The jury in appellant’s case was instructed to find appellant guilty of aggravated sexual
assault of a child if it found he intentionally or knowingly caused the sexual organ of Y.H. to
contact appellant’s mouth. A person commits indecency with a child when he engages in sexual
contact with the child. See TEX. PENAL CODE ANN. § 21.11(a)(1) (West 2016). “Sexual contact”
means “any touching by a person, including touching through clothing, of the genitals of a
child.” See id. § 21.11(c)(1) (West 2016). A person commits aggravated sexual assault of a
child when he intentionally or knowingly causes the sexual organ of a child to contact his mouth.
See id. § 22.021(a)(1)(B)(iii) (West 2016).

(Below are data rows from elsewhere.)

/-- **The summit forces a vanishing pair gap.** If `HubbardSuperconductivity` holds, then for
its `U, δ` there are `K : ℝ` and `L₀` such that at every even side `L = n+1 ≥ L₀` the pair gap of
the doped `S^z = 0` sector `N_L = 2⌊(1-δ)L²/2⌋` satisfies
`pairGap (hubbardTorus 2 L 1 U) N_L ≤ K / L²`: the sector energies `E₀(N_L ± 2)` straddle
`E₀(N_L)` linearly up to `O(1/L²)`. Theorem 11 with the uniform bound
`|μ̄| ≤ 144(2 + |U|)` (`abs_pairChemicalPotential_le`) and Theorem 1
(`uniform_dWave_bound_of_hubbardSuperconductivity`). Koma–Tasaki (1994) Thm. 2.2 /
Tasaki (2019) Thm. 3.1, pair channel. [this work] -/
theorem pairGap_bounded_of_hubbardSuperconductivity (hS : HubbardSuperconductivity) :
    ∃ U : ℝ, 0 < U ∧ ∃ δ ∈ Set.Ioo (0 : ℝ) (1 / 2), ∃ K : ℝ, ∃ L₀ : ℕ,
      ∀ n : ℕ, Even (n + 1) → L₀ ≤ n + 1 →
        pairGap (hubbardTorus 2 (n + 1) 1 U) (2 * ⌊(1 - δ) * ((n + 1 : ℕ) : ℝ) ^ 2 / 2⌋₊) ≤
          K / ((n + 1 : ℕ) : ℝ) ^ 2 := by
  obtain ⟨U, hU, δ, hδ, c, hc, L₀, hb⟩ := uniform_dWave_bound_of_hubbardSuperconductivity hS
  refine ⟨U, hU, δ, hδ, (57600 * (2 * |(1 : ℝ)| + |U|) + 1600 * (144 * (2 * |(1 : ℝ)| + |U|))) / c,
    max (max L₀ 4) ⌈2 / δ⌉₊, fun n hn hL => ?_⟩
  have hL₀ : L₀ ≤ n + 1 := le_trans (le_trans (le_max_left _ _) (le_max_left _ _)) hL
  have hL4 : 4 ≤ n + 1 := le_trans (le_trans (le_max_right _ _) (le_max_left _ _)) hL
  have hLδ : ⌈2 / δ⌉₊ ≤ n + 1 := le_trans (le_max_right _ _) hL
  obtain ⟨ψ, hψ1, hψ⟩ :=
    InfVolFermionState.exists_unit_isGroundStateInSector_rectN (1 : ℝ) U (n := 1 - δ)
      (by linarith [hδ.1]) (n + 1)
  have hψ' : IsGroundStateInSector (hubbardTorus 2 (n + 1) 1 U)
      (2 * ⌊(1 - δ) * ((n + 1 : ℕ) : ℝ) ^ 2 / 2⌋₊) 0 ψ := by
    simpa [ThermodynamicLimit.rectN] using hψ
  have hord := hb n hn hL₀ ψ hψ1 hψ'
  rw [PosSemidefTrace.expect_conjTranspose_mul] at hord
  -- the filling: `⌊(1-δ)L²/2⌋ = m + 1` with `2m + 4 ≤ L² ≤ 4(2m+1)`
  set Lr : ℝ := ((n + 1 : ℕ) : ℝ) with hLr
  have hLr4 : (4 : ℝ) ≤ Lr := by rw [hLr]; exact_mod_cast hL4
  have hLr2 : (16 : ℝ) ≤ Lr ^ 2 := by nlinarith
  have hx0 : (0 : ℝ) ≤ (1 - δ) * Lr ^ 2 / 2 := by
    have : 0 ≤ 1 - δ := by linarith [hδ.2]
    positivity
  have hfl := Nat.floor_le hx0
  have hlt := Nat.lt_floor_add_one ((1 - δ) * Lr ^ 2 / 2)
  have hn₀ : 1 ≤ ⌊(1 - δ) * Lr ^ 2 / 2⌋₊ := by
    refine Nat.le_floor ?_
    push_cast
    rw [le_div_iff₀ (by norm_num : (0 : ℝ) < 2)]
    nlinarith [hδ.2]
  obtain ⟨m, hm⟩ := Nat.exists_eq_add_of_le' hn₀
  have hmR : ((m : ℝ) + 1) = (⌊(1 - δ) * Lr ^ 2 / 2⌋₊ : ℝ) := by
    rw [hm]; push_cast; ring
  have hδL : 2 ≤ δ * Lr ^ 2 := by
    have h1 : (2 / δ : ℝ) ≤ Lr := by
      rw [hLr]; exact le_trans (Nat.le_ceil _) (by exact_mod_cast hLδ)
    have h2 : 2 ≤ δ * Lr := by
      have := mul_le_mul_of_nonneg_left h1 hδ.1.le
      rwa [mul_div_cancel₀ _ hδ.1.ne'] at this
    nlinarith [hδ.1]
  have hmL : 2 * m + 4 ≤ (n + 1) ^ 2 := by
    have : (2 * m + 4 : ℝ) ≤ Lr ^ 2 := by nlinarith
    rw [hLr] at this
    exact_mod_cast this
  have hlow : (n + 1) ^ 2 ≤ 4 * (2 * m + 1) := by
    have : Lr ^ 2 ≤ 4 * (2 * (m : ℝ) + 1) := by nlinarith [hδ.2]
    rw [hLr] at this
    exact_mod_cast this
  rw [hm, show 2 * (m + 1) = 2 * m + 2 by ring] at hψ' ⊢
  have h := pairGap_le_of_groundState_dWave_order 1 U hc hψ1 hψ' hord
  have hμ := abs_pairChemicalPotential_le (L := n + 1) 1 U m hmL hlow
  refine h.trans ?_
  have hLpos : (0 : ℝ) < Lr ^ 2 := by positivity
  rw [← hLr, div_le_div_iff₀ (by positivity) hLpos]
  have hK : 0 ≤ 57600 * (2 * |(1 : ℝ)| + |U|) := by positivity
  calc (57600 * (2 * |(1 : ℝ)| + |U|) +
          1600 * |pairChemicalPotential (hubbardTorus 2 (n + 1) 1 U) (2 * m + 2)|) * Lr ^ 2
      ≤ (57600 * (2 * |(1 : ℝ)| + |U|) + 1600 * (144 * (2 * |(1 : ℝ)| + |U|))) * Lr ^ 2 := by
        refine mul_le_mul_of_nonneg_right ?_ hLpos.le
        linarith
    _ = (57600 * (2 * |(1 : ℝ)| + |U|) + 1600 * (144 * (2 * |(1 : ℝ)| + |U|))) / c *
          (c * Lr ^ 2) := by
        field_simp

end Torus

end PairTower

end Summit.HubbardSuperconductivity.HubbardSuperconductivity.Theorems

Appellant argues the jury heard evidence that would support a finding of indecency with
a child and in support points to Y.H.’s testimony that appellant touched her privates and buttocks
through her clothes and that Y.H. could not recall if her clothes were on or off when appellant’s
mouth was on her privates. His argument is similar to that of the appellant in IslasMartinez v.
State, where IslasMartinez argued the evidence was insufficient to support his conviction for
aggravated sexual assault of a child by contact because the “contact” between his sexual organ
and his victim’s female sexual organ was not flesh-to-flesh but instead was always through
clothing. 452 S.W.3d 874, 877 (Tex. App.—Dallas 2014, pet. ref’d). There, we rejected that
argument because a requirement that “contact” be flesh-to-flesh would lead to the absurd result
that an actor could never be prosecuted for aggravated sexual assault of a child if he contacted a
child’s bare female sexual organ with his sexual organ while wearing a condom. See id. at 879.
For the same reason, we reject appellant’s argument here. We overrule appellant’s fourth issue.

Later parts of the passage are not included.